PROBLEM REQUIREMENTS. Would you write out the whole listing below exactly as given?

GIVEN RECORDS.
import Summits.KontsevichZagierPeriods.KontsevichZagierPeriods.Theorems.UnfoldedStokesStokesGenerationFibrewiseClosure
import Summits.KontsevichZagierPeriods.KontsevichZagierPeriods.Theorems.UnfoldedStokesStokesGenerationFibrewiseClosurePad
import Mathlib.Logic.Equiv.Fintype
import Mathlib.Data.Fin.Pigeonhole

/-!
# `StokesGeneration` (stmt-KontsevichZagierPeriods-3586), line `fibrewise_stokes`, stub `stub_placeCoords` (rung 9)

Closure properties of the S2 class, III: PULL-BACK ALONG A COORDINATE INJECTION. The class
`FibStokesDecomposable M h` of the route's definitions file (`Theorems/UnfoldedStokesDefs.lean`) is stable under
padding of the source (`fibStokesDecomposable_pad`) and under coordinate permutations
(`fibStokesDecomposable_perm`). Rung 9 of the line assembles separated-variables integrands `Σⱼ fⱼ(x_{aⱼ})` on
`[0,1]^N` from two-variable transposition pieces proved on `[0,1]²`; placing such a piece at the coordinates
`(a, b)` of `[0,1]^N` is the pull-back `x ↦ h (x ∘ e)` along an arbitrary INJECTION `e : Fin M → Fin N` — the
registered stub `stub_placeCoords`, proved here.

Proof (pure bookkeeping): an injection `Fin M → Fin N` forces `M ≤ N` (`Fin.le_of_injective`); the two injections
`Fin.castLE` and `e` of `Fin M` into the finite type `Fin N` differ by a permutation `σ` of `Fin N`
(`Equiv.Perm.exists_extending_pair`), `σ (Fin.castLE _ i) = e i`; hence
`h (x ∘ e) = (h ∘ pr) (x ∘ σ)` with `pr` the projection to the first `M` coordinates, and the claim is
`fibStokesDecomposable_perm` applied to `fibStokesDecomposable_pad`.

References: J. Ayoub, *Une version relative de la conjecture des périodes de Kontsevich–Zagier*, Ann. of Math. 181
(2015), Rem. 1.5; M. Kontsevich, D. Zagier, *Periods* (2001), §1.2 rule (3).
-/

noncomputable section

set_option linter.dupNamespace false

namespace Summit.KontsevichZagierPeriods.KontsevichZagierPeriods.Cruxes.StokesGeneration.FibrewiseStokes

/-- **Pull-back along a coordinate injection (registered stub `stub_placeCoords`).** If `h` is fibrewise-Stokes
decomposable on `[0,1]^M` and `e : Fin M → Fin N` is injective, then `x ↦ h (x ∘ e)` is fibrewise-Stokes
decomposable on `[0,1]^N`: extend `e` to a permutation `σ` of `Fin N` with `σ ∘ Fin.castLE = e`
(`Equiv.Perm.exists_extending_pair`), pad the source (`fibStokesDecomposable_pad`) and relabel the coordinates
along `σ` (`fibStokesDecomposable_perm`). [folklore] -/
theorem stub_placeCoords :
    ∀ (M : ℕ) (h : (Fin M → ℝ) → ℝ), FibStokesDecomposable M h →
      ∀ (N : ℕ) (e : Fin M → Fin N), Function.Injective e →
        FibStokesDecomposable N (fun x => h (fun i => x (e i))) := by
  intro M h hh N e he
  have hMN : M ≤ N := Fin.le_of_injective e he
  obtain ⟨σ, hσ⟩ :=
    Equiv.Perm.exists_extending_pair (Fin.castLE hMN) e (Fin.castLE_injective hMN) he
  have key := fibStokesDecomposable_perm N σ _ (fibStokesDecomposable_pad M N hMN h hh)
  simpa only [hσ] using key

end Summit.KontsevichZagierPeriods.KontsevichZagierPeriods.Cruxes.StokesGeneration.FibrewiseStokes

end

YOUR SOLUTION.
import Summits.KontsevichZagierPeriods.KontsevichZagierPeriods.Theorems.UnfoldedStokesStokesGenerationFibrewiseClosure
import Summits.KontsevichZagierPeriods.KontsevichZagierPeriods.Theorems.UnfoldedStokesStokesGenerationFibrewiseClosurePad
import Mathlib.Logic.Equiv.Fintype
import Mathlib.Data.Fin.Pigeonhole

/-!
# `StokesGeneration` (stmt-KontsevichZagierPeriods-3586), line `fibrewise_stokes`, stub `stub_placeCoords` (rung 9)

Closure properties of the S2 class, III: PULL-BACK ALONG A COORDINATE INJECTION. The class
`FibStokesDecomposable M h` of the route's definitions file (`Theorems/UnfoldedStokesDefs.lean`) is stable under
padding of the source (`fibStokesDecomposable_pad`) and under coordinate permutations
(`fibStokesDecomposable_perm`). Rung 9 of the line assembles separated-variables integrands `Σⱼ fⱼ(x_{aⱼ})` on
`[0,1]^N` from two-variable transposition pieces proved on `[0,1]²`; placing such a piece at the coordinates
`(a, b)` of `[0,1]^N` is the pull-back `x ↦ h (x ∘ e)` along an arbitrary INJECTION `e : Fin M → Fin N` — the
registered stub `stub_placeCoords`, proved here.

Proof (pure bookkeeping): an injection `Fin M → Fin N` forces `M ≤ N` (`Fin.le_of_injective`); the two injections
`Fin.castLE` and `e` of `Fin M` into the finite type `Fin N` differ by a permutation `σ` of `Fin N`
(`Equiv.Perm.exists_extending_pair`), `σ (Fin.castLE _ i) = e i`; hence
`h (x ∘ e) = (h ∘ pr) (x ∘ σ)` with `pr` the projection to the first `M` coordinates, and the claim is
`fibStokesDecomposable_perm` applied to `fibStokesDecomposable_pad`.

References: J. Ayoub, *Une version relative de la conjecture des périodes de Kontsevich–Zagier*, Ann. of Math. 181
(2015), Rem. 1.5; M. Kontsevich, D. Zagier, *Periods* (2001), §1.2 rule (3).
-/

noncomputable section

set_option linter.dupNamespace false

namespace Summit.KontsevichZagierPeriods.KontsevichZagierPeriods.Cruxes.StokesGeneration.FibrewiseStokes

/-- **Pull-back along a coordinate injection (registered stub `stub_placeCoords`).** If `h` is fibrewise-Stokes
decomposable on `[0,1]^M` and `e : Fin M → Fin N` is injective, then `x ↦ h (x ∘ e)` is fibrewise-Stokes
decomposable on `[0,1]^N`: extend `e` to a permutation `σ` of `Fin N` with `σ ∘ Fin.castLE = e`
(`Equiv.Perm.exists_extending_pair`), pad the source (`fibStokesDecomposable_pad`) and relabel the coordinates
along `σ` (`fibStokesDecomposable_perm`). [folklore] -/
theorem stub_placeCoords :
    ∀ (M : ℕ) (h : (Fin M → ℝ) → ℝ), FibStokesDecomposable M h →
      ∀ (N : ℕ) (e : Fin M → Fin N), Function.Injective e →
        FibStokesDecomposable N (fun x => h (fun i => x (e i))) := by
  intro M h hh N e he
  have hMN : M ≤ N := Fin.le_of_injective e he
  obtain ⟨σ, hσ⟩ :=
    Equiv.Perm.exists_extending_pair (Fin.castLE hMN) e (Fin.castLE_injective hMN) he
  have key := fibStokesDecomposable_perm N σ _ (fibStokesDecomposable_pad M N hMN h hh)
  simpa only [hσ] using key

end Summit.KontsevichZagierPeriods.KontsevichZagierPeriods.Cruxes.StokesGeneration.FibrewiseStokes

end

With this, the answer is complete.